Bibliography
Title: The Auschwitz Album: A Book Based Upon an Album Discoverd by a Concentration Camp Survivor, Lili Meier
Primary Author: Peter Hellman
Other Author(s):
Editor(s):
Published: 1981, Random House, New York
Copyright: Peter Hellman, Lili Meier, Beate Klarsfeld
Type of Publication: book
Name of Publication:
Volume & Issue:
Edition:
No. of Pages: 167
Language: English
Original Language:
Translator(s):
ISBN: 0-394-51932-9
Abstract: What are the odds that a girl deported from Bilke to Auschwitz-Birkenau would be liberated at Dora concentration camp, and she would find in an SS barracks where she had been sleeping the only photographs known to exist of a selection at Birkenau, and the photographs would be of people she know from her home town of Bilke, indeed the very transport that took her and her family to Auschwitz? Of her mother and father and 5 brothers she was the only one to survive.

The Nazis forbid photographs of the killing process. Yet, it seems there was at least one exception.
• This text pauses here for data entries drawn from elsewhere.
import Summits.HodgeConjecture.CorCM.Census.QuaternionEightLaw
import Summits.HodgeConjecture.CorCM.Census.HalfParityCount

/-!
# The quaternion law, base case, counted: `φ₂(Q₈, −1) = 2`, hence `μ(Q₈, −1) = 2` EXACTLY

COR-CM (cell `pub-hodgecm2`), count-neutral kernel combinatorics by the binder seat b09 (gen 38; lane TWO-ADIC SPLITTING +
NONDEGENERATE REDUCTION, part I), sequel of part H `Census/QuaternionEightLaw.lean` (`μ(Q₈, −1) = φ₂(Q₈, −1)`, `eq_rt_T_or_rt_TfA`,
`two_le_fibreTwo`) and of seat b09ʼs closed form `Census/HalfParityCount.lean` (`fibreTwo_add_two_eq_of_even`: `φ₂ + 2 = β + dim 𝔛(G,c)` for
`|G|/2` even) used BY NAME.  Theorems only: no definition, no named fact, no `sorry`; the finite checks are `decide` over the `8` group elements.
HONEST FRAMING: `HC_CM` is NOT proved, here or anywhere in the tree; nothing here is a period or a headline.

* `card_block_le_two` / `card_block_eq_two`: `β(Q₈, −1) = 2` (every type is a base change of `T` or of `TfA`, and these lie in different blocks);
* `finrank_charK_le_two`: `dim 𝔛(Q₈, −1) ≤ 2` (a stabiliser character is additive, hence determined by its values at `a 1 = i` and `xa 0 = j`);
* `fibreTwo_eq_two`: `φ₂(Q₈, −1) = 2` (`φ₂ + 2 = β + dim 𝔛 ≤ 4` and `φ₂ ≥ 2`);
* **`isLeast_card_gfaces_generate_two`: `μ(Q₈, −1) = 2`** — EXACTLY two rank-four face relations generate the integer Hodge lattice of a
  quaternion-octic Galois CM type modulo divisor pairs under base change, and no single Hodge generator does (the row `Q₈: β 2, μ 2` of
  André-3ʼs atlas, now a law in the intrinsic currency; seat b30ʼs census certificate `Census/OcticFaceSquaresQuaternion.lean` counts the same in
  the face-square currency).

## References
* [Pohlmann1968] H. Pohlmann, Algebraic cycles on abelian varieties of complex multiplication type, Ann. of Math. 88 (1968), Thm 1.
-/

namespace Summit.HodgeConjecture.CorCM.Census.QuaternionEight

open Finset QuaternionGroup
open Summit.HodgeConjecture.CorCM.Prior.AllgGroup.RfwfAllgGroup
open Summit.HodgeConjecture.CorCM.Census.BlockParity
open Summit.HodgeConjecture.CorCM.Census.Coinvariant
open Summit.HodgeConjecture.CorCM.Census.HalfParity
open Summit.HodgeConjecture.CorCM.Census.HalfParity.ExampleQ8

noncomputable section

/-- **`β(Q₈, −1) ≤ 2`**: every block is the block of `T` or of `TfA`. [folklore] -/
theorem card_block_le_two : Fintype.card (Block c) ≤ 2 := by
  classical
  let f : Bool → Block c := fun b => if b then blk c T else blk c TfA
  have hf : Function.Surjective f := by
    intro B
    rcases eq_rt_T_or_rt_TfA B.out with ⟨Q, hQ⟩ | ⟨Q, hQ⟩
    · refine ⟨true, ?_⟩
      show blk c T = B
      rw [← Quotient.out_eq B]
      change blk c T = blk c B.out
      rw [hQ, blk_rt]
    · refine ⟨false, ?_⟩
      show blk c TfA = B
      rw [← Quotient.out_eq B]
      change blk c TfA = blk c B.out
      rw [hQ, blk_rt]
  have h := Fintype.card_le_of_surjective f hf
  rwa [Fintype.card_bool] at h

/-- **`dim 𝔛(Q₈, −1) ≤ 2`**: a stabiliser character is additive, hence determined by its values at `a 1` and `xa 0`. [folklore] -/
theorem finrank_charK_le_two : Module.finrank (ZMod 2) ↥(charK c) ≤ 2 := by
  let ev : (G → ZMod 2) →ₗ[ZMod 2] (ZMod 2 × ZMod 2) :=
    { toFun := fun χ => (χ (a 1), χ (xa 0)), map_add' := fun _ _ => rfl, map_smul' := fun _ _ => rfl }
  have hinj : Function.Injective (ev ∘ₗ (charK c).subtype) := by
    intro χ₁ χ₂ h
    apply Subtype.ext
    have hsub : ∀ χ : ↥(charK c), χ.1 (a 1) = 0 → χ.1 (xa 0) = 0 → χ.1 = 0 := by
      intro χ h1 h2
      obtain ⟨hadd, -, -⟩ := (mem_charK c χ.1).mp χ.2
      have h0 : χ.1 1 = 0 := by
        have := hadd 1 1; rw [one_mul] at this
        have key : ∀ x : ZMod 2, x = x + x → x = 0 := by decide
        exact key _ this
      have hpow : ∀ k : ℕ, χ.1 (a 1 ^ k) = 0 := by
        intro k
        induction k with
        | zero => rw [pow_zero]; exact h0
        | succ k ih => rw [pow_succ, hadd, ih, h1, add_zero]
      have ha : ∀ i : ZMod (2 * 2), χ.1 (a i) = 0 := fun i => by
        have h := hpow i.val
        rwa [a_one_pow, ZMod.natCast_zmod_val] at h
      have hxa : ∀ i : ZMod (2 * 2), χ.1 (xa i) = 0 := fun i => by
        rw [show (xa i : G) = xa 0 * a i by rw [xa_mul_a, zero_add], hadd, h2, ha, add_zero]
      funext g
      rw [Pi.zero_apply]
      cases g with
      | a i => exact ha i
      | xa i => exact hxa i
    -- linear: injective iff kernel trivial
    have hdiff : (χ₁ - χ₂).1 = 0 := by
      have h' : ev (χ₁ - χ₂).1 = 0 := by
        have := congrArg (fun p : ZMod 2 × ZMod 2 => p) h
        rw [Submodule.coe_sub, map_sub, sub_eq_zero]
        exact h
      have e1 : (χ₁ - χ₂).1 (a 1) = 0 := congrArg Prod.fst h'
      have e2 : (χ₁ - χ₂).1 (xa 0) = 0 := congrArg Prod.snd h'
      exact hsub _ e1 e2
    rw [Submodule.coe_sub, sub_eq_zero] at hdiff
    exact hdiff
  have h := LinearMap.finrank_le_finrank_of_injective hinj
  rwa [Module.finrank_prod, Module.finrank_self] at h

/-- **`φ₂(Q₈, −1) ≤ 2`** (`φ₂ + 2 = β + dim 𝔛 ≤ 2 + 2`). [folklore] -/
theorem fibreTwo_le_two : fibreTwo c c_mul_c ≤ 2 := by
  have h := fibreTwo_add_two_eq_of_even c c_mul_c c_ne_one c_comm (by rw [QuaternionGroup.card]; decide)
  have h1 := card_block_le_two
  have h2 := finrank_charK_le_two
  omega

/-- **`β(Q₈, −1) = 2`.** [folklore] -/
theorem card_block_eq_two : Fintype.card (Block c) = 2 := by
  have hne : blk c T ≠ blk c TfA := by
    intro h
    obtain ⟨Q, hQ⟩ := exists_rt_eq_of_blk_eq c h
    revert hQ; revert Q; decide
  have h2 : 2 ≤ Fintype.card (Block c) := Fintype.one_lt_card_iff.mpr ⟨blk c T, blk c TfA, hne⟩
  have h1 := card_block_le_two
  omega

/-- **`φ₂(Q₈, −1) = 2`.** [folklore] -/
theorem fibreTwo_eq_two : fibreTwo c c_mul_c = 2 := le_antisymm fibreTwo_le_two two_le_fibreTwo

/-- **THE ROW `μ(Q₈, −1) = 2`**: exactly two rank-four face relations are needed and suffice to generate, by base change and together with
the pairs, the integer Hodge lattice of `(Q₈, −1)`. [folklore] -/
theorem isLeast_card_gfaces_generate_two :
    IsLeast {n : ℕ | ∃ S : Finset (CMF G c →₀ ℤ), (↑S ⊆ gfaceSet G c c_mul_c) ∧ S.card = n ∧
      hodgeSpan c c_mul_c ≤ Submodule.span ℤ (pairSet c) ⊔ Submodule.span ℤ (translates c S)} 2 := by
  have h := isLeast_card_gfaces_generate_quaternionEight
  rwa [fibreTwo_eq_two] at h

end

end Summit.HodgeConjecture.CorCM.Census.QuaternionEight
In these 188 photographs we Jews stumble out of the cattle cars, dazed from the long journey, unto the newly constructed Birkenau train siding. The seem predominantly old men and women with children. They have an aspect of being disoriented and fearful, although occasionally there is a smiling face as one friend greets another.

However, the great majority look fearful, sad and apprehensive. And well might they be because statistically 50 to 90 percent of them have just hours to live.

In the background of some photographs the killing facilities can be seen--the aboveground crematoria and the fence which shields the open burning pits from prying eyes. Yet, it is clear that these facilities arise no special attention from the crowd.

The milling Jews are unaware of the extent of the danger they are in. Even while lounging in the sparse birch forest outside the gas chambers (the birch trees which gave Birkenau its name) waiting for a place within the people look merely apprehensive and uncomfortable. They show no knowledge of their fate.

Except in one photograph there is a distraught old woman. She stands with the killing facility just behind her. She is being bodily led by 3 men, and 4 SS are closing in in the distance. Perhaps, the men thought she endangered not only herself but the others as well. Probably, the SS will take her aside and finish her out of sight of the others with a single bullet in the back of the neck.

The SS promised the thirsty travellers a drink after the showers. They are kept thirsty on purpose, it is part of the psychological manipulation.

Above all there are the beautiful children. Often they look directly into the lens. Well groomed or barefoot they have no chance of surviving. There is no mercy in the kingdom of Auschwitz.